/-
Origin: expansion seat `prover-pub-hodgecm-mc-sinst-1-g3-0`, handover #1210 2026-08-20T05:02Z md5 328c30567f45 (189 l.) NEW additive drop-alone leaf after #1207; slot characters = big-pair plane-torus eigenvalues on the see-saw tensor of slot test vectors (plane + conjugated plane); drop alone on bounce (and with #1207); NAME LIST: HodgeCM.Model.ArchSideTerm.cmPairRep_planeTorus_lineTensorFin_testFun · HodgeCM.Model.ArchSideTerm.cmPairRep_conjPlaneTorus_lineTensorFin_testFun · HodgeCM.Model.ArchSideTerm.slotChi₀_apply) (`HOME/mc/pub-hodgecm-mc-sinst-1-g3/stage/HodgeCM/Model/ArchLineSlotTypeSeesaw.lean`, md5 328c30567f45, 189 lines);
landed by the gen-15 packager (p-g15) in gate run 41 as `HodgeCM/Model/ArchLineSlotTypeSeesaw.lean` (verbatim).
-/
/-
Origin: speedrun cell pub-hodgecm, MODEL-CONSTRUCTION sub-cell, lineage mc-sinst-1 (S-instance constructor, BINDER-OWNERS row 5 `S`),
seat prover-pub-hodgecm-mc-sinst-1-g3-0 (gen 3), 2026-08-20.  Target in PKG: `HodgeCM/Model/ArchLineSlotTypeSeesaw.lean`
(NEW additive drop-alone leaf; RUN 42 material; imports `Model/ArchLineSlotType` (#1207) only).
KERNEL only: 0 records / `def … : Prop` / cites, 0 proof holes; intended closure {propext, Classical.choice, Quot.sound}.
-/
import Summits.HodgeConjecture.HodgeCM.Model.ArchLineSlotType_2

/-!
# The slot characters ARE the big pair's torus eigenvalues (see-saw, operator level)

For (J-μ) only CHOICE-FREE integers can meet E's `μ`; the slot-wise read-offs `slotType (slotChiₖ · cₖ)` of #1207 each carry the
`ν ∘ det` ambiguity of the BIG splitting `hGR.choose` (the small splittings `hGRₖ.choose` have already cancelled in the product
`χₖ · cₖ`).  This leaf records WHERE these characters live for the census engines: by the tree's operator-level see-saw
(`UnitaryDualPairSeesawCMLines.cmPairRepTwist_torusIdeles_cmLineTensorFin`, [Howe1979 §3]) and the collapse
`cmLineRepFin₀/₁_apply_eq_smul_cmPairRep` + centre swap, the plane torus `(1, diag(t₀, t₁)) ∈ U(V)(𝔸) × U(dW)(𝔸)` acts through
`ω_ψ ∘ s_pair(hGR)` on the see-saw tensor `φ_{N₀}(Φ₀) ⊗″ φ_{N₁}(Φ₁)` of two slot test vectors with centre eigen-characters `c₀, c₁`
by the scalar `(slotChi₀ · c₀)(t₀) · (slotChi₁ · c₁)(t₁)`:

* `cmPairRep_planeTorus_lineTensorFin_testFun` — the identity above (slots 0, 1; any `Φₖ, x₀ₖ, cₖ` with (D5-ctr)ₖ);
* hence the slot types of #1207 are the archimedean exponents of ONE big-pair torus action on ONE vector — the input shape of
  binder-2's torus/letter engine (`HypCensus.TorusLetters`, `CompactLetters`), in which the per-place exponents are computed.

Nothing here is a claim of PerL/QW8; nothing is cited as a fact.
-/

set_option autoImplicit false

noncomputable section

open scoped Matrix Classical SchwartzMap
open Literature.NumberTheory.Automorphic Literature.NumberTheory.Weil1964
open Literature.NumberTheory.GelbartRogawski1991.UnitaryDualPair
open HodgeCM.Adelic HodgeCM.PerL34

namespace HodgeCM.Model.ArchSideTerm

section Plane

variable {L : CMField} {ι₁ : L →+* ℂ} (V : HermSpace3 L ι₁) (S : StubTree.SeesawDatum L)
variable
  (hGR : (cmSplittingDatum (L : Type) finProdFinEquiv (frameD V) (frameD_real V) (frameD_ne V) (dW S) (dW_real S) (dW_ne S)).CompatibleSplitting)
  (hGR₀ : (cmSplittingDatum (L : Type) (e₁) (frameD V) (frameD_real V) (frameD_ne V) (lineVec (L : Type) (dW S 0))
    (fun _ => dW_real S 0) (fun _ => dW_ne S 0)).CompatibleSplitting)
  (hGR₁ : (cmSplittingDatum (L : Type) (e₁) (frameD V) (frameD_real V) (frameD_ne V) (lineVec (L : Type) (dW S 1))
    (fun _ => dW_real S 1) (fun _ => dW_ne S 1)).CompatibleSplitting)

/-- `slotChi₀` unfolded (definitional). -/
theorem slotChi₀_apply (t : ↥(relNormOneInfUnits (↥(NumberField.maximalRealSubfield (L : Type))) (L : Type))) :
    slotChi₀ V S hGR hGR₀ hGR₁ t =
      ((cmLineChar₀ (L : Type) finProdFinEquiv e₁ (frameD V) (frameD_real V) (frameD_ne V) (dW S) (dW_real S) (dW_ne S) hGR hGR₀ hGR₁
        (1, CMCenter (L : Type) (lineVec (L : Type) (dW S 0))
          ((UnitaryGroup.cmAdelicOneEquivRelNormOne (L : Type)).symm (relNormOneInfToIdeles (↥(NumberField.maximalRealSubfield (L : Type))) (L : Type) t))) : ℂˣ) : ℂ) :=
  rfl

/-- `slotChi₁` unfolded (definitional). -/
theorem slotChi₁_apply (t : ↥(relNormOneInfUnits (↥(NumberField.maximalRealSubfield (L : Type))) (L : Type))) :
    slotChi₁ V S hGR hGR₀ hGR₁ t =
      ((cmLineChar₁ (L : Type) finProdFinEquiv e₁ (frameD V) (frameD_real V) (frameD_ne V) (dW S) (dW_real S) (dW_ne S) hGR hGR₀ hGR₁
        (1, CMCenter (L : Type) (lineVec (L : Type) (dW S 1))
          ((UnitaryGroup.cmAdelicOneEquivRelNormOne (L : Type)).symm (relNormOneInfToIdeles (↥(NumberField.maximalRealSubfield (L : Type))) (L : Type) t))) : ℂˣ) : ℂ) :=
  rfl

/-- **THE SLOT CHARACTERS ARE THE BIG PAIR'S TORUS EIGENVALUES** (slots 0 and 1): for slot test vectors `Φ₀, Φ₁` with centre
eigen-characters `c₀, c₁` ((D5-ctr)₀, (D5-ctr)₁ in the shape of `ArchLineDatum.hctr₀/₁`), the plane torus `(1, diag(t₀, t₁))` acts on
`φ_{N₀}(Φ₀) ⊗″ φ_{N₁}(Φ₁)` through `ω_ψ ∘ s_pair(hGR)` — the BIG splitting alone on the left — by `(slotChi₀·c₀)(t₀) · (slotChi₁·c₁)(t₁)`. -/
theorem cmPairRep_planeTorus_lineTensorFin_testFun
    (Φ₀ Φ₁ : SchwartzMap (Fin 3 → NumberField.mixedEmbedding.mixedSpace (↥(NumberField.maximalRealSubfield (L : Type)))) ℂ)
    (x₀ x₁ : Fin 3 → ↥(NumberField.maximalRealSubfield (L : Type)))
    (c₀ c₁ : ↥(relNormOneInfUnits (↥(NumberField.maximalRealSubfield (L : Type))) (L : Type)) →* ℂ)
    (hctr₀ : ∀ (N : ℕ) (t : ↥(relNormOneInfUnits (↥(NumberField.maximalRealSubfield (L : Type))) (L : Type))),
      cmPairRep (L : Type) e₁ (frameD V) (frameD_real V) (frameD_ne V) (lineVec (L : Type) (dW S 0)) (fun _ => dW_real S 0)
          (fun _ => dW_ne S 0) hGR₀
          (CMCenter (L : Type) (frameD V)
              ((UnitaryGroup.cmAdelicOneEquivRelNormOne (L : Type)).symm (relNormOneInfToIdeles (↥(NumberField.maximalRealSubfield (L : Type))) (L : Type) t)), 1)
          (SupplyInstance.testFun (↥(NumberField.maximalRealSubfield (L : Type))) (Fin 3) Φ₀ x₀ N) =
        c₀ t • SupplyInstance.testFun (↥(NumberField.maximalRealSubfield (L : Type))) (Fin 3) Φ₀ x₀ N)
    (hctr₁ : ∀ (N : ℕ) (t : ↥(relNormOneInfUnits (↥(NumberField.maximalRealSubfield (L : Type))) (L : Type))),
      cmPairRep (L : Type) e₁ (frameD V) (frameD_real V) (frameD_ne V) (lineVec (L : Type) (dW S 1)) (fun _ => dW_real S 1)
          (fun _ => dW_ne S 1) hGR₁
          (CMCenter (L : Type) (frameD V)
              ((UnitaryGroup.cmAdelicOneEquivRelNormOne (L : Type)).symm (relNormOneInfToIdeles (↥(NumberField.maximalRealSubfield (L : Type))) (L : Type) t)), 1)
          (SupplyInstance.testFun (↥(NumberField.maximalRealSubfield (L : Type))) (Fin 3) Φ₁ x₁ N) =
        c₁ t • SupplyInstance.testFun (↥(NumberField.maximalRealSubfield (L : Type))) (Fin 3) Φ₁ x₁ N)
    (N₀ N₁ : ℕ) (t₀ t₁ : ↥(relNormOneInfUnits (↥(NumberField.maximalRealSubfield (L : Type))) (L : Type))) :
    cmPairRep (L : Type) finProdFinEquiv (frameD V) (frameD_real V) (frameD_ne V) (dW S) (dW_real S) (dW_ne S) hGR
        (1, cmPlaneTorusIdeles (L : Type) (dW S)
          (relNormOneInfToIdeles (↥(NumberField.maximalRealSubfield (L : Type))) (L : Type) t₀,
            relNormOneInfToIdeles (↥(NumberField.maximalRealSubfield (L : Type))) (L : Type) t₁))
        (cmLineTensorFin (L : Type) finProdFinEquiv e₁ (frameD V) (frameD_real V) (frameD_ne V) (dW S) (dW_real S) (dW_ne S)
          (SupplyInstance.testFun (↥(NumberField.maximalRealSubfield (L : Type))) (Fin 3) Φ₀ x₀ N₀)
          (SupplyInstance.testFun (↥(NumberField.maximalRealSubfield (L : Type))) (Fin 3) Φ₁ x₁ N₁)) =
      ((slotChi₀ V S hGR hGR₀ hGR₁ * c₀) t₀ * (slotChi₁ V S hGR hGR₀ hGR₁ * c₁) t₁) •
        cmLineTensorFin (L : Type) finProdFinEquiv e₁ (frameD V) (frameD_real V) (frameD_ne V) (dW S) (dW_real S) (dW_ne S)
          (SupplyInstance.testFun (↥(NumberField.maximalRealSubfield (L : Type))) (Fin 3) Φ₀ x₀ N₀)
          (SupplyInstance.testFun (↥(NumberField.maximalRealSubfield (L : Type))) (Fin 3) Φ₁ x₁ N₁) := by
  have h := cmPairRepTwist_torusIdeles_cmLineTensorFin (L : Type) finProdFinEquiv e₁ (frameD V) (frameD_real V) (frameD_ne V)
    (dW S) (dW_real S) (dW_ne S) hGR hGR₀ hGR₁ 1 1 1 (fun _ _ _ => by rw [MonoidHom.one_apply, MonoidHom.one_apply,
      MonoidHom.one_apply, one_mul]) 1
    (relNormOneInfToIdeles (↥(NumberField.maximalRealSubfield (L : Type))) (L : Type) t₀)
    (relNormOneInfToIdeles (↥(NumberField.maximalRealSubfield (L : Type))) (L : Type) t₁)
    (SupplyInstance.testFun (↥(NumberField.maximalRealSubfield (L : Type))) (Fin 3) Φ₀ x₀ N₀)
    (SupplyInstance.testFun (↥(NumberField.maximalRealSubfield (L : Type))) (Fin 3) Φ₁ x₁ N₁)
  rw [cmPairRepTwist_apply_eq_smul, MonoidHom.one_apply, Units.val_one, one_smul] at h
  rw [h, cmLineRepFin₀_apply_eq_smul_cmPairRep, cmLineRepFin₁_apply_eq_smul_cmPairRep, cmPairRep_one_center',
    cmPairRep_one_center', hctr₀, hctr₁, smul_smul, smul_smul, LinearMap.map_smul₂, LinearMap.map_smul, smul_smul]
  congr 1
  rw [Units.val_mul, Units.val_mul, MonoidHom.one_apply, MonoidHom.one_apply, Units.val_one, one_mul, one_mul,
    MonoidHom.mul_apply, MonoidHom.mul_apply, slotChi₀_apply, slotChi₁_apply]

end Plane

section ConjPlane

variable {L : CMField} {ι₁ : L →+* ℂ} (V : HermSpace3 L ι₁) (S : StubTree.SeesawDatum L)
variable
  (hGR : (cmSplittingDatum (L : Type) finProdFinEquiv (frameD V) (frameD_real V) (frameD_ne V) (dW S) (dW_real S) (dW_ne S)).CompatibleSplitting)
  (hGR₂ : (cmSplittingDatum (L : Type) (e₁) (frameD V) (frameD_real V) (frameD_ne V) (lineVec (L : Type) (dW' S 0))
    (fun _ => dW'_real S 0) (fun _ => dW'_ne S 0)).CompatibleSplitting)
  (hGR₃ : (cmSplittingDatum (L : Type) (e₁) (frameD V) (frameD_real V) (frameD_ne V) (lineVec (L : Type) (dW' S 1))
    (fun _ => dW'_real S 1) (fun _ => dW'_ne S 1)).CompatibleSplitting)

/-- `slotChi₂` unfolded (definitional). -/
theorem slotChi₂_apply (t : ↥(relNormOneInfUnits (↥(NumberField.maximalRealSubfield (L : Type))) (L : Type))) :
    slotChi₂ V S hGR hGR₂ hGR₃ t =
      ((cmConjLineChar₀ (L : Type) finProdFinEquiv e₁ (frameD V) (frameD_real V) (frameD_ne V) (dW S) (dW_real S) (dW_ne S)
        (dW' S) (dW'_real S) (dW'_ne S) S.isoGL (isoGL_hg₀ S) hGR hGR₂ hGR₃
        (1, CMCenter (L : Type) (lineVec (L : Type) (dW' S 0)) ((UnitaryGroup.cmAdelicOneEquivRelNormOne (L : Type)).symm (relNormOneInfToIdeles (↥(NumberField.maximalRealSubfield (L : Type))) (L : Type) t))) : ℂˣ) : ℂ) :=
  rfl

/-- `slotChi₃` unfolded (definitional). -/
theorem slotChi₃_apply (t : ↥(relNormOneInfUnits (↥(NumberField.maximalRealSubfield (L : Type))) (L : Type))) :
    slotChi₃ V S hGR hGR₂ hGR₃ t =
      ((cmConjLineChar₁ (L : Type) finProdFinEquiv e₁ (frameD V) (frameD_real V) (frameD_ne V) (dW S) (dW_real S) (dW_ne S)
        (dW' S) (dW'_real S) (dW'_ne S) S.isoGL (isoGL_hg₀ S) hGR hGR₂ hGR₃
        (1, CMCenter (L : Type) (lineVec (L : Type) (dW' S 1)) ((UnitaryGroup.cmAdelicOneEquivRelNormOne (L : Type)).symm (relNormOneInfToIdeles (↥(NumberField.maximalRealSubfield (L : Type))) (L : Type) t))) : ℂˣ) : ℂ) :=
  rfl

/-- **THE SLOT CHARACTERS ARE THE BIG PAIR'S ↥(relNormOneInfUnits (↥(NumberField.maximalRealSubfield (L : Type))) (L : Type))US EIGENVALUES, conjugated plane** (slots 2 and 3): the conjugated torus
`(1, g₀·diag(t₀,t₁)·g₀⁻¹)` of `U(dW)(𝔸)` acts on `φ_{N₀}(Φ₂) ⊗″ φ_{N₁}(Φ₃)` through `ω_ψ ∘ s_pair(hGR)` by `(slotChi₂·c₂)(t₀) · (slotChi₃·c₃)(t₁)`. -/
theorem cmPairRep_conjPlaneTorus_lineTensorFin_testFun
    (Φ₂ Φ₃ : SchwartzMap (Fin 3 → NumberField.mixedEmbedding.mixedSpace (↥(NumberField.maximalRealSubfield (L : Type)))) ℂ)
    (x₂ x₃ : Fin 3 → ↥(NumberField.maximalRealSubfield (L : Type)))
    (c₂ c₃ : ↥(relNormOneInfUnits (↥(NumberField.maximalRealSubfield (L : Type))) (L : Type)) →* ℂ)
    (hctr₂ : ∀ (N : ℕ) (t : ↥(relNormOneInfUnits (↥(NumberField.maximalRealSubfield (L : Type))) (L : Type))),
      cmPairRep (L : Type) e₁ (frameD V) (frameD_real V) (frameD_ne V) (lineVec (L : Type) (dW' S 0)) (fun _ => dW'_real S 0)
          (fun _ => dW'_ne S 0) hGR₂
          (CMCenter (L : Type) (frameD V) ((UnitaryGroup.cmAdelicOneEquivRelNormOne (L : Type)).symm (relNormOneInfToIdeles (↥(NumberField.maximalRealSubfield (L : Type))) (L : Type) t)), 1)
          (SupplyInstance.testFun (↥(NumberField.maximalRealSubfield (L : Type))) (Fin 3) Φ₂ x₂ N) =
        c₂ t • SupplyInstance.testFun (↥(NumberField.maximalRealSubfield (L : Type))) (Fin 3) Φ₂ x₂ N)
    (hctr₃ : ∀ (N : ℕ) (t : ↥(relNormOneInfUnits (↥(NumberField.maximalRealSubfield (L : Type))) (L : Type))),
      cmPairRep (L : Type) e₁ (frameD V) (frameD_real V) (frameD_ne V) (lineVec (L : Type) (dW' S 1)) (fun _ => dW'_real S 1)
          (fun _ => dW'_ne S 1) hGR₃
          (CMCenter (L : Type) (frameD V) ((UnitaryGroup.cmAdelicOneEquivRelNormOne (L : Type)).symm (relNormOneInfToIdeles (↥(NumberField.maximalRealSubfield (L : Type))) (L : Type) t)), 1)
          (SupplyInstance.testFun (↥(NumberField.maximalRealSubfield (L : Type))) (Fin 3) Φ₃ x₃ N) =
        c₃ t • SupplyInstance.testFun (↥(NumberField.maximalRealSubfield (L : Type))) (Fin 3) Φ₃ x₃ N)
    (N₀ N₁ : ℕ) (t₀ t₁ : ↥(relNormOneInfUnits (↥(NumberField.maximalRealSubfield (L : Type))) (L : Type))) :
    cmPairRep (L : Type) finProdFinEquiv (frameD V) (frameD_real V) (frameD_ne V) (dW S) (dW_real S) (dW_ne S) hGR
        (1, cmConjPlaneTorusIdeles (L : Type) (dW S) (dW' S) S.isoGL (isoGL_hg₀ S)
          (relNormOneInfToIdeles (↥(NumberField.maximalRealSubfield (L : Type))) (L : Type) t₀,
            relNormOneInfToIdeles (↥(NumberField.maximalRealSubfield (L : Type))) (L : Type) t₁))
        (cmConjLineTensorFin (L : Type) finProdFinEquiv e₁ (frameD V) (frameD_real V) (frameD_ne V) (dW S) (dW_real S) (dW_ne S)
          (dW' S) (dW'_real S) (dW'_ne S) S.isoGL (isoGL_hg₀ S)
          (SupplyInstance.testFun (↥(NumberField.maximalRealSubfield (L : Type))) (Fin 3) Φ₂ x₂ N₀)
          (SupplyInstance.testFun (↥(NumberField.maximalRealSubfield (L : Type))) (Fin 3) Φ₃ x₃ N₁)) =
      ((slotChi₂ V S hGR hGR₂ hGR₃ * c₂) t₀ * (slotChi₃ V S hGR hGR₂ hGR₃ * c₃) t₁) •
        cmConjLineTensorFin (L : Type) finProdFinEquiv e₁ (frameD V) (frameD_real V) (frameD_ne V) (dW S) (dW_real S) (dW_ne S)
          (dW' S) (dW'_real S) (dW'_ne S) S.isoGL (isoGL_hg₀ S)
          (SupplyInstance.testFun (↥(NumberField.maximalRealSubfield (L : Type))) (Fin 3) Φ₂ x₂ N₀)
          (SupplyInstance.testFun (↥(NumberField.maximalRealSubfield (L : Type))) (Fin 3) Φ₃ x₃ N₁) := by
  have h := cmPairRepTwist_conjTorusIdeles_cmConjLineTensorFin (L : Type) finProdFinEquiv e₁ (frameD V) (frameD_real V) (frameD_ne V)
    (dW S) (dW_real S) (dW_ne S) (dW' S) (dW'_real S) (dW'_ne S) S.isoGL (isoGL_hg₀ S) hGR hGR₂ hGR₃ 1 1 1
    (fun _ _ _ => by rw [MonoidHom.one_apply, MonoidHom.one_apply, MonoidHom.one_apply, one_mul]) 1
    (relNormOneInfToIdeles (↥(NumberField.maximalRealSubfield (L : Type))) (L : Type) t₀)
    (relNormOneInfToIdeles (↥(NumberField.maximalRealSubfield (L : Type))) (L : Type) t₁)
    (SupplyInstance.testFun (↥(NumberField.maximalRealSubfield (L : Type))) (Fin 3) Φ₂ x₂ N₀)
    (SupplyInstance.testFun (↥(NumberField.maximalRealSubfield (L : Type))) (Fin 3) Φ₃ x₃ N₁)
  rw [cmPairRepTwist_apply_eq_smul, MonoidHom.one_apply, Units.val_one, one_smul] at h
  rw [h, cmConjLineRepFin₀_apply_eq_smul_cmPairRep, cmConjLineRepFin₁_apply_eq_smul_cmPairRep, cmPairRep_one_center',
    cmPairRep_one_center', hctr₂, hctr₃, smul_smul, smul_smul, LinearMap.map_smul₂, LinearMap.map_smul, smul_smul]
  congr 1
  rw [Units.val_mul, Units.val_mul, MonoidHom.one_apply, MonoidHom.one_apply, Units.val_one, one_mul, one_mul,
    MonoidHom.mul_apply, MonoidHom.mul_apply, slotChi₂_apply, slotChi₃_apply]

end ConjPlane

end HodgeCM.Model.ArchSideTerm

end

####################

*Assignment*:
Filter the records above for "unfolded" and copy every matching line.

*Task solution*:
/-- `slotChi₀` unfolded (definitional). -/
/-- `slotChi₁` unfolded (definitional). -/
/-- `slotChi₂` unfolded (definitional). -/
/-- `slotChi₃` unfolded (definitional). -/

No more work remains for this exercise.